◆ The task: In the records below, find the line that contains "M'] [TopologicalSpace M']" and the line that contains "D's local clause at a place", then retype exactly those two lines and every line between them.

◆ Exercise input:

import Summits.BirchSwinnertonDyer.Rank1Residual.GaloisImage.KolyvaginDerivativeLocalImageRat
import Summits.BirchSwinnertonDyer.Rank1Residual.GaloisImage.TorsionPadicIntCoefficientsLocal
import Mathlib.Data.Nat.GCD.BigOperators
import HarnessLib

/-!
# THEOREM D's local clause at an ANOMALOUS bad place: `loc_w κ_r ∈ 𝓕_can,w` when `p ∤ ord(w mod n(r))`
# (cell `b2b-bsdres`, team n1011; row T-DER-D4BN (proposed), file F1; seat p15 GEN 9 — composes the
# seat's T-DER-BN ℚ END (GEN 6, p308679) with n1011-p13's GZ-4 (`TorsionPadicIntCoefficientsLocal`))

HONEST FRAMING (cell `b2b-bsdres`, run/shared/lean/b2b/bsd-rank1-residual/, verbatim in every
file): the goal of the cell is to DELETE the COMBINATION-SHAPED residual classes of the
Birch–Swinnerton-Dyer formula for ALL analytic-rank `≤ 1` elliptic curves over `ℚ` — "full BSD
formula for every rank `≤ 1` curve in class `C`" assembled STRICTLY from published theorems — so
that the rank-`≤ 1` remainder becomes exactly the CONSTRUCTION-SHAPED classes, which are TYPED
(missing-input `Prop`s), NOT attempted. This is not "finishing BSD". Team n1011 (N10/N11; route-1
PORT, (P-DER) clause C1/C0): research route on the CONSTRUCTION-SHAPED class X4; TOOL theorems;
nothing booked; no mark / label / count moved. No definition, no named fact, no `sorry`.

## What

n1011-p11's THEOREM D (`KolyvaginSystemOfEulerSystemPropagated`, D4) serves the rows on which
`E(ℚ_w)[p] = 0` at every bad `w ≠ p` — there `H¹(ℚ_w, E[p^{k+1}]) = 0` and the local clause of a
Kolyvagin system is vacuous (F10). At an ANOMALOUS bad place (`E(ℚ_w)[p] ≠ 0`; on the N11 table
74 % of the rows have one: n1011-p15 GEN 7 census, kit j143811) Mazur–Rubin's propagated condition
`𝓕_can,w = im(H¹(ℚ_w, T_pE) → H¹(ℚ_w, E[p^{k+1}]))` is a proper subgroup, and membership of the
derivative class needs the CLASS-LEVEL argument of row T-DER-BN: `res_{ℚ(μ_r)} κ_r = D_r red_* c_r`
comes from `H¹(ℚ(μ_r), T_pE)`, and `cor ∘ res = [ℚ_w(μ_r) : ℚ_w] = ord(w mod n(r))` is invertible on
the `p`-power-torsion cokernel as soon as `p ∤ ord(w mod n(r))`
(`Derivative.Rat.exists_map_red_eq_localization_of_not_dvd_orderOf`). This file composes that END
with GZ-4 (`TorsionCoeff.localization_mem_propagatedSelmerStructure_of_map_red_eq`):

* `Rat.localization_mem_propagatedSelmerStructure_of_res_eq_deriv_of_not_dvd_orderOf` — for a
  coefficient representation `T′` of `Γ_ℚ` with `red : T_pE ⟶ T′` and an equivariant continuous
  additive `e : T′ → E[p^k·p]` with `π_{k+1} = e ∘ red` (`hcomp`, GZ-4's pin), the global transport
  `Φ` computed on cocycles by `e` (GZ-1), a level `r`, generators `σ`, exponents `N`, and a class
  `κ ∈ H¹_cont(Γ_ℚ, T′)` with `res_{U_r} κ = D_r (red_* c_{⊥,r})`: at every finite place `w ∉ r`
  with `p ∤ orderOf (w : ZMod (∏_{q ∈ r} q))`, **`loc_w (Φ κ) ∈ propagatedSelmerStructure W p k (inr w)`**;
* `exists_dvd_orderOf_of_dvd_orderOf_prod` (+ `orderOf_natCast_zmod_mul_eq_lcm`,
  `prime_dvd_lcm_iff`) — the order of `w` modulo a product of distinct primes is controlled prime by
  prime (CRT: it is the `lcm`), so the hypothesis follows from **`p ∤ orderOf (w : ZMod q)` for every
  `q ∈ r`** (`…_of_forall_not_dvd_orderOf`): the prime set `𝒫″` of ROUTE-1 §43.5 (a) restricted to
  the anomalous places.

HONEST LIMITS: no Euler system asserted (`c` is ANY family); nothing at the place `p`; no
certificate that a given Kolyvagin prime lies in `𝒫″`; closes nothing by itself.

References: K. Rubin, *Euler Systems* (2000) Thm. 4.5.1; B. Mazur, K. Rubin, Mem. AMS 799 (2004)
Def. 3.2.1, Thm. 3.2.4, App. A Prop. A.2; K. Rubin, PCMI 18 (2011) §3.1.
-/

noncomputable section

open CategoryTheory Function Finset Field IsDedekindDomain NumberField
open scoped NumberField Classical
open Literature.NumberTheory.GaloisRepresentations Literature.NumberTheory.EllipticCurves

universe u

namespace Summit.BirchSwinnertonDyer.Rank1Residual.GaloisImage

namespace Derivative

/-! ### §1 Orders modulo a squarefree product -/

section Orders

/-- `ord_{mn}(x) = lcm (ord_m x) (ord_n x)` for coprime `m, n` (Chinese remainder theorem).
[folklore] -/
theorem orderOf_natCast_zmod_mul_eq_lcm {m n : ℕ} (h : m.Coprime n) (x : ℕ) :
    orderOf ((x : ZMod (m * n))) = Nat.lcm (orderOf (x : ZMod m)) (orderOf (x : ZMod n)) := by
  have e := ZMod.chineseRemainder h
  have hinj : Function.Injective (e.toRingHom.toMonoidHom) := e.injective
  rw [← orderOf_injective e.toRingHom.toMonoidHom hinj (x : ZMod (m * n))]
  have h1 : e.toRingHom.toMonoidHom (x : ZMod (m * n)) = ((x : ZMod m), (x : ZMod n)) := by
    change e (x : ZMod (m * n)) = _
    rw [map_natCast]
    rfl
  rw [h1, Prod.orderOf]

/-- A prime divides `lcm a b` (`a, b ≠ 0`) iff it divides `a` or `b`. [folklore] -/
theorem prime_dvd_lcm_iff {p a b : ℕ} (hp : p.Prime) (_ha : a ≠ 0) (_hb : b ≠ 0) :
    p ∣ Nat.lcm a b ↔ p ∣ a ∨ p ∣ b := by
  constructor
  · intro h
    exact hp.dvd_mul.mp (h.trans (Nat.lcm_dvd_mul a b))
  · rintro (h | h)
    · exact h.trans (Nat.dvd_lcm_left a b)
    · exact h.trans (Nat.dvd_lcm_right a b)

/-- For a finite family `f` of pairwise distinct primes indexed by `s` and a prime `p`: if
`p ∣ ord_{∏_{i∈s} f i}(x)` then `p ∣ ord_{f i}(x)` for some `i ∈ s` (non-units have order `0`,
divisible by everything, so no coprimality hypothesis on `x` is needed). [folklore] -/
theorem exists_dvd_orderOf_of_dvd_orderOf_prod {ι : Type*} {p : ℕ} (hp : p.Prime) (s : Finset ι)
    (f : ι → ℕ) (hs : ∀ i ∈ s, (f i).Prime) (hinj : ∀ i ∈ s, ∀ j ∈ s, f i = f j → i = j) (x : ℕ)
    (h : p ∣ orderOf ((x : ZMod (∏ i ∈ s, f i)))) : ∃ i ∈ s, p ∣ orderOf ((x : ZMod (f i))) := by
  classical
  induction s using Finset.induction_on with
  | empty =>
    exfalso
    rw [Finset.prod_empty] at h
    have h1 : orderOf ((x : ZMod 1)) = 1 := by
      rw [Subsingleton.elim (x : ZMod 1) 1, orderOf_one]
    rw [h1, Nat.dvd_one] at h
    exact hp.one_lt.ne' h
  | insert i s hi ih =>
    rw [Finset.prod_insert hi] at h
    have hcop : (f i).Coprime (∏ j ∈ s, f j) := by
      refine Nat.Coprime.prod_right fun j hj => ?_
      have hne : f i ≠ f j := fun hij =>
        hi ((hinj i (Finset.mem_insert_self i s) j (Finset.mem_insert_of_mem hj) hij) ▸ hj)
      exact (Nat.coprime_primes (hs i (Finset.mem_insert_self i s))
        (hs j (Finset.mem_insert_of_mem hj))).mpr hne
    rw [orderOf_natCast_zmod_mul_eq_lcm hcop] at h
    have hs' : ∀ j ∈ s, (f j).Prime := fun j hj => hs j (Finset.mem_insert_of_mem hj)
    have hinj' : ∀ j ∈ s, ∀ j' ∈ s, f j = f j' → j = j' := fun j hj j' hj' =>
      hinj j (Finset.mem_insert_of_mem hj) j' (Finset.mem_insert_of_mem hj')
    rcases Nat.eq_zero_or_pos (orderOf ((x : ZMod (f i)))) with h0 | hpos
    · exact ⟨i, Finset.mem_insert_self i s, h0 ▸ dvd_zero p⟩
    rcases Nat.eq_zero_or_pos (orderOf ((x : ZMod (∏ j ∈ s, f j)))) with h0' | hpos'
    · obtain ⟨j, hj, hdvd⟩ := ih hs' hinj' (h0' ▸ dvd_zero p)
      exact ⟨j, Finset.mem_insert_of_mem hj, hdvd⟩
    rcases (prime_dvd_lcm_iff hp hpos.ne' hpos'.ne').mp h with h' | h'
    · exact ⟨i, Finset.mem_insert_self i s, h'⟩
    · obtain ⟨j, hj, hdvd⟩ := ih hs' hinj' h'
      exact ⟨j, Finset.mem_insert_of_mem hj, hdvd⟩

open Rat.HeightOneSpectrum in
/-- The order of `w` modulo `n(r) = ∏_{q ∈ r} q` (a product of DISTINCT rational primes indexed by
finite places) is prime to `p` as soon as `p ∤ ord(w mod q)` for every `q ∈ r`. [folklore] -/
theorem not_dvd_orderOf_prod_of_forall {p : ℕ} (hp : p.Prime) (r : Finset (HeightOneSpectrum (𝓞 ℚ)))
    (w : ℕ) (h : ∀ q ∈ r, ¬ p ∣ orderOf ((w : ZMod ((primesEquiv q : Nat.Primes) : ℕ)))) :
    ¬ p ∣ orderOf ((w : ZMod (∏ q ∈ r, ((primesEquiv q : Nat.Primes) : ℕ)))) := by
  intro hdvd
  obtain ⟨q, hq, hpq⟩ := exists_dvd_orderOf_of_dvd_orderOf_prod hp r
    (fun q => ((primesEquiv q : Nat.Primes) : ℕ)) (fun q _ => (primesEquiv q).2)
    (fun q₁ _ q₂ _ heq => primesEquiv.injective (Subtype.ext heq)) w hdvd
  exact h q hq hpq

end Orders

/-! ### §2 The local clause at a place of prime-to-`p` degree: T-DER-BN ∘ GZ-4 -/

section LocalClause

open Rat.HeightOneSpectrum

variable (W : WeierstrassCurve ℚ) [W.IsElliptic] (p : ℕ) [Fact p.Prime] (k : ℕ)
variable [ContinuousSMul ℤ_[p] (W.tateModule p)]
variable {S : Set (HeightOneSpectrum (𝓞 ℚ))}
variable {c : ∀ (i : ℕ) (r : (cyclotomicLevelsRat p S).Ideals),
  H1 (W.tateGaloisRep p (W.continuous_galoisRepTate_holds p)) ((cyclotomicLevelsRat p S).level i r.1)}
variable {M' : Type} [AddCommGroup M'] [Module ℤ_[p] M'] [TopologicalSpace M']
  [IsTopologicalAddGroup M'] [ContinuousSMul ℤ_[p] M'] {T' : GaloisRep ℚ ℤ_[p] M'}

/-- **THEOREM D's local clause at a place `w ∉ r` of prime-to-`p` degree in `ℚ(μ_r)`** (bad
places of `E`, anomalous or not, included; `w = p` allowed): for `red : T_pE ⟶ T′`, an additive
continuous equivariant `e : T′ → E[p^k·p]` with `π_{k+1} = e ∘ red` (`hcomp`), the global transport
`Φ` computed on cocycles by `e`, and `κ ∈ H¹_cont(Γ_ℚ, T′)` with
`res_{U_r} κ = D_r (red_* c_{⊥,r})` for ANY family `c` on the cyclotomic levels: if
`p ∤ orderOf (w : ZMod (∏_{q∈r} q))` then `loc_w (Φ κ) ∈ 𝓕_can,w = propagatedSelmerStructure W p k (inr w)`.
Proof: T-DER-BN's `Derivative.Rat.exists_map_red_eq_localization_of_not_dvd_orderOf` gives
`z′ ∈ H¹(ℚ_w, T_pE)` with `red_* z′ = res_w^* κ`; GZ-4's
`TorsionCoeff.localization_mem_propagatedSelmerStructure_of_map_red_eq` reads it in `𝓕_can`.
[cite: Rubin2000, Thm. 4.5.1] [cite: MazurRubin2004, Def. 3.2.1 and Thm. 3.2.4] -/
theorem Rat.localization_mem_propagatedSelmerStructure_of_res_eq_deriv_of_not_dvd_orderOf
    (red : (W.tateGaloisRep p (W.continuous_galoisRepTate_holds p)).toTopRep ⟶ T'.toTopRep)
    (e : M' →+ WeierstrassCurve.geomTorsion W ((p : ℤ) ^ k * (p : ℤ))) (hec : Continuous e)
    (he : ∀ (g : absoluteGaloisGroup ℚ) (x : M'),
      e (T' g x) = W.torsionGaloisModule ((p : ℤ) ^ k * (p : ℤ)) g (e x))
    (hcomp : ∀ a : W.tateModule p, tateToTorsion W p k a = e (red.hom a))
    (Φ : continuousCohomology 1 T'.toTopRep →+
      galoisCohomology (W.torsionGaloisModule ((p : ℤ) ^ k * (p : ℤ))) 1)
    (hΦ : ∀ (φ : contOneCocycles T'.toTopRep)
      (ψ : contOneCocycles (W.torsionGaloisModule ((p : ℤ) ^ k * (p : ℤ))).toTopRep),
      (∀ g, ψ.1 g = e (φ.1 g)) → Φ (oneCocycleClass _ φ) = oneCocycleClass _ ψ)
    (r : (cyclotomicLevelsRat p S).Ideals) (σ : HeightOneSpectrum (𝓞 ℚ) → absoluteGaloisGroup ℚ)
    (N : HeightOneSpectrum (𝓞 ℚ) → ℕ) (comm) (κ : continuousCohomology 1 T'.toTopRep)
    (hκ : resSubgroup T'.toTopRep ((cyclotomicLevelsRat p S).level ⊥ r.1) 1 κ =
        (r.1.noncommProd (fun ℓ => ∑ j ∈ range (N ℓ), (j : Module.End ℤ_[p] (continuousCohomology 1
          (subgroupRep T'.toTopRep ((cyclotomicLevelsRat p S).level ⊥ r.1)))) *
          (conjMap T'.toTopRep ((cyclotomicLevelsRat p S).level ⊥ r.1) (σ ℓ) 1).hom.toLinearMap ^ j) comm)
        (ContinuousCohomology.map (ContinuousMonoidHom.id _)
          (X := subgroupRep (W.tateGaloisRep p (W.continuous_galoisRepTate_holds p)).toTopRep
            ((cyclotomicLevelsRat p S).level ⊥ r.1))
          (Y := subgroupRep T'.toTopRep ((cyclotomicLevelsRat p S).level ⊥ r.1))
          ((TopRep.resFunctor ((cyclotomicLevelsRat p S).level ⊥ r.1).subtype).map red) 1 (c ⊥ r)))
    (w : HeightOneSpectrum (𝓞 ℚ)) (hw : ∀ q ∈ r.1, q ≠ w)
    (hord : ¬ p ∣ orderOf ((((primesEquiv w : Nat.Primes) : ℕ) :
      ZMod (∏ q ∈ r.1, ((primesEquiv q : Nat.Primes) : ℕ))))) :
    galoisCohomology.localization (W.torsionGaloisModule ((p : ℤ) ^ k * (p : ℤ))) (Sum.inr w) 1 (Φ κ) ∈
      propagatedSelmerStructure W p k (Sum.inr w) := by
  obtain ⟨z', hz'⟩ := Rat.exists_map_red_eq_localization_of_not_dvd_orderOf red r σ N comm κ hκ w hw hord
  exact TorsionCoeff.localization_mem_propagatedSelmerStructure_of_map_red_eq W p k red e hec he hcomp
    Φ hΦ w κ z' hz'

/-- **The same under the prime-by-prime hypothesis** `p ∤ ord(w mod q)` for every `q ∈ r` — the
prime set `𝒫″` of ROUTE-1 §43.5 (a) restricted to the place `w` (at an anomalous bad `w` this is the
condition a Kolyvagin prime must satisfy; at a non-anomalous bad `w` the clause is vacuous, F10).
[cite: Rubin2000, Thm. 4.5.1] [cite: MazurRubin2004, Def. 3.2.1 and Thm. 3.2.4] -/
theorem Rat.localization_mem_propagatedSelmerStructure_of_res_eq_deriv_of_forall_not_dvd_orderOf
    (red : (W.tateGaloisRep p (W.continuous_galoisRepTate_holds p)).toTopRep ⟶ T'.toTopRep)
    (e : M' →+ WeierstrassCurve.geomTorsion W ((p : ℤ) ^ k * (p : ℤ))) (hec : Continuous e)
    (he : ∀ (g : absoluteGaloisGroup ℚ) (x : M'),
      e (T' g x) = W.torsionGaloisModule ((p : ℤ) ^ k * (p : ℤ)) g (e x))
    (hcomp : ∀ a : W.tateModule p, tateToTorsion W p k a = e (red.hom a))
    (Φ : continuousCohomology 1 T'.toTopRep →+
      galoisCohomology (W.torsionGaloisModule ((p : ℤ) ^ k * (p : ℤ))) 1)
    (hΦ : ∀ (φ : contOneCocycles T'.toTopRep)
      (ψ : contOneCocycles (W.torsionGaloisModule ((p : ℤ) ^ k * (p : ℤ))).toTopRep),
      (∀ g, ψ.1 g = e (φ.1 g)) → Φ (oneCocycleClass _ φ) = oneCocycleClass _ ψ)
    (r : (cyclotomicLevelsRat p S).Ideals) (σ : HeightOneSpectrum (𝓞 ℚ) → absoluteGaloisGroup ℚ)
    (N : HeightOneSpectrum (𝓞 ℚ) → ℕ) (comm) (κ : continuousCohomology 1 T'.toTopRep)
    (hκ : resSubgroup T'.toTopRep ((cyclotomicLevelsRat p S).level ⊥ r.1) 1 κ =
        (r.1.noncommProd (fun ℓ => ∑ j ∈ range (N ℓ), (j : Module.End ℤ_[p] (continuousCohomology 1
          (subgroupRep T'.toTopRep ((cyclotomicLevelsRat p S).level ⊥ r.1)))) *
          (conjMap T'.toTopRep ((cyclotomicLevelsRat p S).level ⊥ r.1) (σ ℓ) 1).hom.toLinearMap ^ j) comm)
        (ContinuousCohomology.map (ContinuousMonoidHom.id _)
          (X := subgroupRep (W.tateGaloisRep p (W.continuous_galoisRepTate_holds p)).toTopRep
            ((cyclotomicLevelsRat p S).level ⊥ r.1))
          (Y := subgroupRep T'.toTopRep ((cyclotomicLevelsRat p S).level ⊥ r.1))
          ((TopRep.resFunctor ((cyclotomicLevelsRat p S).level ⊥ r.1).subtype).map red) 1 (c ⊥ r)))
    (w : HeightOneSpectrum (𝓞 ℚ)) (hw : ∀ q ∈ r.1, q ≠ w)
    (hordq : ∀ q ∈ r.1, ¬ p ∣ orderOf ((((primesEquiv w : Nat.Primes) : ℕ) :
      ZMod ((primesEquiv q : Nat.Primes) : ℕ)))) :
    galoisCohomology.localization (W.torsionGaloisModule ((p : ℤ) ^ k * (p : ℤ))) (Sum.inr w) 1 (Φ κ) ∈
      propagatedSelmerStructure W p k (Sum.inr w) :=
  Rat.localization_mem_propagatedSelmerStructure_of_res_eq_deriv_of_not_dvd_orderOf W p k red e hec he
    hcomp Φ hΦ r σ N comm κ hκ w hw (not_dvd_orderOf_prod_of_forall Fact.out r.1 _ hordq)

end LocalClause

end Derivative

end Summit.BirchSwinnertonDyer.Rank1Residual.GaloisImage

end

◆ Answer space:
variable {M' : Type} [AddCommGroup M'] [Module ℤ_[p] M'] [TopologicalSpace M']
  [IsTopologicalAddGroup M'] [ContinuousSMul ℤ_[p] M'] {T' : GaloisRep ℚ ℤ_[p] M'}

/-- **THEOREM D's local clause at a place `w ∉ r` of prime-to-`p` degree in `ℚ(μ_r)`** (bad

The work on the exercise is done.